Hard Times for Public Services

Whoever is in power at Westminster, public services are facing hard times over the next few years.

The public finances are shifting from chronic problems to acute crisis as income dries up and demands increase. Before the current crisis the public finances almost certainly already had a structural deficit build-in. Although this was not huge, it was leading to public net debt steadily rising. The annual and total levels were, by historic standards, still low – previous Tory governments had far larger levels of cumulative public debt. But they were increasing at a time in the economic cycle when they probably should have been going in the other direction.

However, all that has now been made largely irrelevant by the scale of the current crisis. The numbers are eye-watering (as Robert Peston would say)

Total government exposure in propping up the financial system is around £600bn – or roughly an entire year’s public spending. Most of this is relatively safe and some, such as the investments in bank shares, may even make money for the Treasury in the long run. But in the short term the risks for public finances are huge, if of low probability, and some money has been actually spent as opposed to simply being promised as guarantees.

The economic crisis triggered by the financial melt-down is also costing. Spending on unemployment – direct benefits as well as extra help to industry and individuals – will increase sharply. Anti-cyclical spending is also set to rise as capital projects are brought forward and new ones created to off-set lack of demand in the private sector. All this extra spending either has to come from existing budgets elsewhere or from borrowing.

The extent of public sector borrowing increase really is now dramatic – public sector net cumulative debt is set to rise to around a trillion pounds or, put another way, to jump from around 40% of annual GDP to nearly 60%. This is historically high in British terms but not so large compared to other large, advanced, countries. Still – it is a qualitative step change in public sector indebtedness that will have implications for years, if not decades, to come – including for public services. More of public income will have to go on debt servicing and less will be available for public services.

To illustrate how big an impact this will have, it is important to understand what has happened in recent years.
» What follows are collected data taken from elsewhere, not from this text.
import Literature.NumberTheory.Automorphic.SatakeParametersGLXiDegree
import Literature.NumberTheory.Automorphic.SatakeParametersGLTemperedProofs
import Literature.NumberTheory.Automorphic.GodementJacquetLocalConvergenceProofs
import Mathlib.MeasureTheory.Integral.Lebesgue.Countable
import HarnessLib

/-!
# Unitary Satake parameters ⇒ tempered: discharge of `isTempered_iff_forall_norm_eq_one`

Topic `NumberTheory/Automorphic`; theorems only.  This file proves the named fact
`Literature.NumberTheory.Automorphic.isTempered_iff_forall_norm_eq_one` of `SatakeParametersGL`
(Macdonald (1971); Cartier, Corvallis (1979), §IV.5; Borel, Corvallis (1979), §10.4; Getz–Hahn
(2024), Exercise 8.11): *an irreducible admissible representation `ρ` of `GL_n(F)`, `F` a
non-archimedean local field, with Satake parameters `α` (unitary normalisation of
`IsSatakeParameter`) is tempered — `Representation.IsTempered`, every smooth matrix coefficient
dominated by the pull-back of an `L^{2+ε}(G/Z)` function for every `ε > 0` — iff `|α_j| = 1` for
all `j`*.  The direction `→` and the reduction to `←` are in `SatakeParametersGLTemperedProofs`
(`isTempered_iff_forall_norm_eq_one_of_converse`); here is `←`
(`isTempered_of_forall_norm_eq_one`) and the discharge `isTempered_iff_forall_norm_eq_one_holds`.

## The proof of `←`

Let `K = GL_n(𝒪)`, `Q = √q`, `v ∈ V^K` the spherical eigenvector, `φ₀ ∈ Ṽ^K` with `φ₀(v) ≠ 0`,
and `Γb(g) = Ξ-sum(g) / #(KgK/K)` (`xiSum`/degree; `SatakeParametersGLXiRecursion`), a bi-`K`-
and centrally invariant function on `G` (`xiBound`).

1. *Zonal bound* (`norm_apply_le_mul_xiBound`): `‖φ₀(ρ(g) v)‖ ≤ ‖φ₀ v‖ Γb(g)`: for `g` integral
   this is `#(KgK/K) φ₀(ρ(g)v) = 𝒮(T_g)(z) φ₀(v)` at the point `z = q^{(n-1)/2} α`
   (`SphericalHeckeEigenvaluesGL`, seat 0 of this fact) with `|𝒮(T_g)(z)| ≤ 𝒮(T_g)(z₀) = Ξ-sum(g)`
   for unitary `α` (`SatakeParametersGLXiDegree`); general `g` by a central power of `ϖ`.
2. *All coefficients* (`exists_norm_matrixCoeff_le_mul_xiBound`): `φ`, `w` are finite
   combinations of translates of `φ₀`, `v` (irreducibility of `V` and `Ṽ`), so
   `c_{φ,w}(g) = ∑ a_i b_j φ₀(ρ(h_i⁻¹ g g_j) v)`, and two-sided translates of `Γb` are dominated
   by multiples of `Γb` (submultiplicativity, `xiSum_div_card_mul_mul_le`): `‖c_{φ,w}‖ ≤ C Γb`.
3. *Integrability* (`memLp_xiBoundQuot`): `Γb` descends to a continuous function on `G/Z`;
   by the Cartan decomposition `G/Z` is covered by the images of `K ϖ^λ K`, `λ` antitone with
   `λ_{n-1} = 0`, of measure `≤ #(Kϖ^λK/K) μ(KZ/Z)`, on which
   `Γb = Ξ-sum(ϖ^λ)/#(Kϖ^λK/K) ≤ (|λ|+1)^{n²} Q^{2⟨ρ,λ⟩} / Q^{4⟨ρ,λ⟩}`
   (Harish-Chandra estimate `xiSum_piPowGL_le` and degree bound
   `sqrtResidueCard_zpow_le_card_orbit`), so
   `∫ Γb^p ≤ μ(KZ/Z) ∑_λ (|λ|+1)^{n²p} Q^{(2-p)·2⟨ρ,λ⟩} < ∞` for `p > 2`, as `2⟨ρ,λ⟩ ≥ |λ|`.

## References

* P. Cartier, *Representations of 𝔭-adic groups: a survey*, Proc. Sympos. Pure Math. 33 (1979),
  part 1, §IV [CartierCorvallis1979].
* I. G. Macdonald, *Spherical functions on a group of 𝔭-adic type* (1971); *Symmetric functions
  and Hall polynomials* (1995), Ch. V [Macdonald1995].
* J. R. Getz, H. Hahn, *An introduction to automorphic representations* (2024), Exercise 8.11
  [GetzHahn2024].
-/

noncomputable section

open scoped Pointwise MatrixGroups ENNReal
open MulAction ValuativeRel Matrix Finset MonoidAlgebra Representation MeasureTheory

universe u

namespace Literature.NumberTheory.Automorphic

section LocalField

variable {n : ℕ} {F : Type u} [Field F] [ValuativeRel F] [TopologicalSpace F]
  [IsNonarchimedeanLocalField F] {ϖ : F} (hϖ : IsUniformizingElement ϖ)

/-! ### The function `Γb = Ξ-sum / deg` -/

/-- **The dominating function** `Γb(g) = Ξ-sum(g) / #(KgK/K)`: the quotient of the
Harish-Chandra sum `∑_{c ∈ KgK/K} Q^{-2⟨ρ, e(c)⟩}` by the degree, i.e. Harish-Chandra's `Ξ(g)`
up to the unitary central twist (`= ∫_K δ_B^{1/2}(a(kg)) dk` on `g` of determinant a unit).
[folklore] -/
def xiBound (g : GL (Fin n) F) : ℝ :=
  xiSum hϖ (sqrtResidueCard F) g / (finite_orbit_quotient (glInt n F) g).toFinset.card

/-- `Γb ≥ 0`. [folklore] -/
theorem xiBound_nonneg (g : GL (Fin n) F) : 0 ≤ xiBound hϖ g :=
  div_nonneg (xiSum_nonneg hϖ sqrtResidueCard_pos.le g) (Nat.cast_nonneg _)

/-- The degree `#(KgK/K)` is positive. [folklore] -/
theorem card_orbit_pos (g : GL (Fin n) F) :
    0 < ((finite_orbit_quotient (glInt n F) g).toFinset.card : ℝ) := by
  exact_mod_cast Finset.card_pos.2 ⟨(g : GL (Fin n) F ⧸ glInt n F),
    (Set.Finite.mem_toFinset _).2 (MulAction.mem_orbit_self _)⟩

omit [TopologicalSpace F] [IsNonarchimedeanLocalField F] in
/-- Finite sets of the same orbit coincide. [folklore] -/
theorem toFinset_orbit_eq_of_mem_orbit {g g' : GL (Fin n) F}
    (h : (g' : GL (Fin n) F ⧸ glInt n F) ∈ orbit (glInt n F) (g : GL (Fin n) F ⧸ glInt n F))
    (hfin : (orbit (glInt n F) (g : GL (Fin n) F ⧸ glInt n F)).Finite)
    (hfin' : (orbit (glInt n F) (g' : GL (Fin n) F ⧸ glInt n F)).Finite) :
    hfin'.toFinset = hfin.toFinset := by
  ext c
  rw [Set.Finite.mem_toFinset, Set.Finite.mem_toFinset, MulAction.orbit_eq_iff.2 h]

/-- `Γb(k₁ g k₂) = Γb(g)`. [folklore] -/
theorem xiBound_glInt_mul_mul_glInt {g k₁ k₂ : GL (Fin n) F} (hk₁ : k₁ ∈ glInt n F)
    (hk₂ : k₂ ∈ glInt n F) : xiBound hϖ (k₁ * g * k₂) = xiBound hϖ g := by
  unfold xiBound
  rw [xiSum_glInt_mul_mul_glInt hϖ _ hk₁ hk₂, toFinset_orbit_eq_of_mem_orbit
    ((heckeAlgebra.coe_mem_orbit_coe_iff _ g _).2 ⟨k₁, hk₁, k₂, hk₂, rfl⟩)]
The received wisdom has been that New Labour has been pouring unprecedented amounts into public spending and, especially according to the right-wing press, taxing us all at huge rates to pay for it. This is simply not true.

New Labour’s public spending record is actually pretty average, in fact it is below average. For past the four and half decades (1963-2010) public spending will have averaged 42.5% of GDP – Labour’s average from 1997-2010 is only 40%. This partly because in the first couple of years of New Labour Gordon Brown scored a record – he got public spending down to only 36% of GDP – the lowest in the past 45 years! Whilst levels are now forecast to rise above average – hitting 44% – New Labour is not and has not been spending unprecedented amounts of taxpayers money.

So why has it felt like they have – especially for those working in public services? The answer is simple – and illustrates just how hard times are about to get.  Whilst the government has not been spending historic levels of money in general, it has been able to focus more of what it does spend on public services.

That is because during the early noughties two things happened: first, the government reduced public debt to near zero and consequently had to pay out far less on repayments and interest, which it was able to redirect to services. Second, unemployment and its costs also fell dramatically, again freeing resources to go into services. Both of these are now reversing – public debt is set to reach stratospheric levels and unemployment could well get back to early 1980s levels – both of which means that although we’ll be spending 44% of GDP far less of it will go into services. The affects are already going to be dire and they could get a whole lot worse.

In the so-called ‘Pre Budget Report’ (PBR) last December the government forecast the real growth in public spending would slow to just over 1% per year. When you factor in real levels of inflation and increasing demand, the spending in many services will in effect fall. And if certain highly politically sensitive areas like health and education are protected, others will suffer more.

And these are all based on the Government’s wildly optimistic assumptions about the duration and depth of the current recession. According to the PBR the British economy will experience what I called (in evidence to the Treasury Select Committee) “live cat bounce” – we will be in and out so quick you’d hardly notice. This is, to put it mildly, unlikely and the consequences for tax receipts could prove disastrous, putting even more pressure on spending. [Since I wrote this tax receipts were reported to have fallen by £7bn in January alone]

If there is an election and the Conservatives win, then things will get a whole lot bleaker for public services. David Cameron and George Osborne are promising to prioritise reducing public sector debt. On my calculations even to just stop the rise in cumulative public debt over the next 3-year spending cycle, they would have to slash 5% in real terms, or around £250bn, from public spending. This is roughly the equivalent of abolishing Wales and Scotland. And that would be to merely halt the growth in public debt.

Gordon Brown is right about one thing – this is indeed a global crisis. What happens to British public services will only partially be determined on these islands – what happens to the world economy will have by far the bigger impact. If the global economy does not go into synchronized recession and starts to bounce back, then the British economy may well get pulled back too. But even in this happy event, public services are in for hard times for the foreseeable future. Just how hard remains to be seen.

[This article appears in the Spring 2009 edition of Update, the latest bulletin of the Herbert Simon Institute. It was written before the latest changes to public sector finances which incorporate the debts associated with the bank bail-outs.]